/-- **The holomorphic Galois correspondence for a compact Riemann surface** (finite part, pointed): for every
subgroup `H ≤ π₁(N, x₀)` of finite index there are a compact connected Riemann surface `Y` (in the universe of `N`),
a holomorphic covering map `q : Y → N` and `y ∈ q⁻¹(x₀)` with `q_* π₁(Y, y) = H` and `[π₁ : H]` sheets
(`RiemannSurface.exists_covering_of_subgroup`, Hatcher 1.36 + Forster 4.6) — and `(Y, q, y)` is UNIQUE up to a
base-point preserving biholomorphism over `N` among all compact connected Riemann surfaces covering `N`
holomorphically with this subgroup, in any universe (Prop. 1.37, holomorphic form).
[cite: HatcherAT2002, §1.3 Prop. 1.36 (p. 68), Prop. 1.37, Thm. 1.38 (p. 67)] [cite: Forster1981, §4 Thm. 4.6] -/
theorem exists_unique_covering_of_subgroup (x₀ : N) (H : Subgroup (FundamentalGroup N x₀)) [H.FiniteIndex] :
    ∃ (Y : Type u) (_ : TopologicalSpace Y) (_ : ChartedSpace ℂ Y) (_ : IsManifold 𝓘(ℂ, ℂ) ω Y)
      (_ : CompactSpace Y) (_ : T2Space Y) (_ : ConnectedSpace Y) (q : Y → N) (hq : IsCoveringMap q)
      (y : Y) (hy : q y = x₀),
      MDifferentiable 𝓘(ℂ, ℂ) 𝓘(ℂ, ℂ) q ∧ (∀ x, (q ⁻¹' {x}).ncard = H.index) ∧
        (FundamentalGroup.mapOfEq (⟨q, hq.continuous⟩ : C(Y, N)) hy).range = H ∧
        ∀ (Y' : Type w) [TopologicalSpace Y'] [ChartedSpace ℂ Y'] [ConnectedSpace Y'] [IsManifold 𝓘(ℂ, ℂ) ω Y']
          [CompactSpace Y'] (q' : Y' → N) (hq' : IsCoveringMap q')
          (_ : MDifferentiable 𝓘(ℂ, ℂ) 𝓘(ℂ, ℂ) q') (y' : Y') (hy' : q' y' = x₀),
          (FundamentalGroup.mapOfEq (⟨q', hq'.continuous⟩ : C(Y', N)) hy').range = H →
            ∃ f : Y' ≃ₜ Y, MDifferentiable 𝓘(ℂ, ℂ) 𝓘(ℂ, ℂ) f ∧ MDifferentiable 𝓘(ℂ, ℂ) 𝓘(ℂ, ℂ) f.symm ∧
              (∀ e, q (f e) = q' e) ∧ f y' = y := by
  obtain ⟨Y, i1, i2, i3, i4, i5, i6, q, hq, y, hy, hqd, -, hcard, -, hrange, -⟩ := exists_covering_of_subgroup x₀ H
  refine ⟨Y, i1, i2, i3, i4, i5, i6, q, hq, y, hy, hqd, hcard, hrange, ?_⟩
  intro Y' _ _ _ _ _ q' hq' hq'd y' hy' hrange'
  obtain ⟨f, hfd, hfs, hfq, hfe⟩ := (exists_biholomorph_apply_eq_iff_range_mapOfEq_eq hq' hq'd hq hqd
    (⟨y', hy'⟩ : q' ⁻¹' {x₀}) (⟨y, hy⟩ : q ⁻¹' {x₀})).2 (hrange'.trans hrange.symm)
  exact ⟨f, hfd, hfs, hfq, hfe⟩

/-! ### §5 Deck transformations are conformal automorphisms -/

omit [CompactSpace N] [T2Space Y₁] in
/-- **Deck transformations of an unramified holomorphic covering are biholomorphic** (`f ∈ G(Y₁)`, i.e.
`q₁ ∘ f = q₁`, is holomorphic with holomorphic inverse). [cite: Forster1981, §4 Thm. 4.6, §5]
[cite: HatcherAT2002, §1.3 Prop. 1.39 (p. 71)] -/
theorem mdifferentiable_of_mem_deckTransformations (hq₁ : IsCoveringMap q₁)
    (h₁ : MDifferentiable 𝓘(ℂ, ℂ) 𝓘(ℂ, ℂ) q₁) {f : Y₁ ≃ₜ Y₁} (hf : f ∈ deckTransformations q₁) :
    MDifferentiable 𝓘(ℂ, ℂ) 𝓘(ℂ, ℂ) f ∧ MDifferentiable 𝓘(ℂ, ℂ) 𝓘(ℂ, ℂ) f.symm :=
  mdifferentiable_homeomorph_deck h₁ hq₁ f (funext hf)

omit [CompactSpace N] [T2Space Y₁] in
/-- **The deck group embeds in the automorphism group**: for an unramified holomorphic covering `q₁ : Y₁ → N` of
compact connected Riemann surfaces there is an injective homomorphism `G(Y₁) →* Aut Y₁`
(`RiemannSurface.autGroup`, the conformal automorphisms) acting as the deck transformations do.
[cite: FarkasKra1992, III.7.7] [cite: HatcherAT2002, §1.3 Prop. 1.39 (p. 71)] [cite: Forster1981, §5] -/
theorem exists_monoidHom_deckTransformations_autGroup (hq₁ : IsCoveringMap q₁)
    (h₁ : MDifferentiable 𝓘(ℂ, ℂ) 𝓘(ℂ, ℂ) q₁) :
    ∃ ι : deckTransformations q₁ →* autGroup Y₁, Injective ι ∧
      ∀ (f : deckTransformations q₁) (y : Y₁), ((ι f : autGroup Y₁) : Equiv.Perm Y₁) y = (f : Y₁ ≃ₜ Y₁) y := by
  let ι : deckTransformations q₁ →* autGroup Y₁ :=
    { toFun := fun f ↦ ⟨(f : Y₁ ≃ₜ Y₁).toEquiv, mdifferentiable_of_mem_deckTransformations hq₁ h₁ f.2⟩
      map_one' := Subtype.ext (Equiv.ext fun _ ↦ rfl)
      map_mul' := fun _ _ ↦ Subtype.ext (Equiv.ext fun _ ↦ rfl) }
  refine ⟨ι, fun f g hfg ↦ ?_, fun _ _ ↦ rfl⟩
  have h : (f : Y₁ ≃ₜ Y₁).toEquiv = (g : Y₁ ≃ₜ Y₁).toEquiv := congrArg (fun σ : autGroup Y₁ ↦ (σ : Equiv.Perm Y₁)) hfg
  exact Subtype.ext (Homeomorph.toEquiv_injective h)

omit [ChartedSpace ℂ N] [ConnectedSpace N] [IsManifold 𝓘(ℂ, ℂ) ω N] [CompactSpace N] [T2Space N] [ChartedSpace ℂ Y₁]
  [IsManifold 𝓘(ℂ, ℂ) ω Y₁] [CompactSpace Y₁] [T2Space Y₁] in
/-- **`#G(Y₁) ≤` the number of sheets** of a connected covering (`= [π₁(N, x) : q₁_* π₁(Y₁, e₁)]`): the deck group
acts freely on the fibre `q₁⁻¹(x)` (a deck transformation is determined by the image of one point, Prop. 1.34).
[cite: HatcherAT2002, §1.3 Prop. 1.34, Prop. 1.39 (p. 71)] -/
theorem natCard_deckTransformations_le_natCard_preimage [LocallyConnectedSpace Y₁] (hq₁ : IsCoveringMap q₁)
    {x : N} (e₁ : q₁ ⁻¹' {x}) [Finite (q₁ ⁻¹' {x})] :
    Nat.card (deckTransformations q₁) ≤ Nat.card (q₁ ⁻¹' {x}) := by
  haveI := (inferInstance : ConnectedSpace Y₁).toPreconnectedSpace
  -- `f ↦ f e₁` is injective `G(Y₁) → q₁⁻¹(x)`
  refine Nat.card_le_card_of_injective
    (fun f : deckTransformations q₁ ↦ (⟨(f : Y₁ ≃ₜ Y₁) e₁, by
      rw [mem_preimage, (mem_deckTransformations_iff q₁ _).1 f.2]; exact e₁.2⟩ : q₁ ⁻¹' {x})) fun f g hfg ↦ ?_
  exact Subtype.ext (ComplexTorus.deck_eq_of_apply_eq hq₁ f.2 g.2 (congrArg Subtype.val hfg))

end RiemannSurface

end Literature.Geometry.Kaehler

end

————————

In the data above, copy every line where the string "unramified" appears.

● **Response box**:
/-- **Deck transformations of an unramified holomorphic covering are biholomorphic** (`f ∈ G(Y₁)`, i.e.
/-- **The deck group embeds in the automorphism group**: for an unramified holomorphic covering `q₁ : Y₁ → N` of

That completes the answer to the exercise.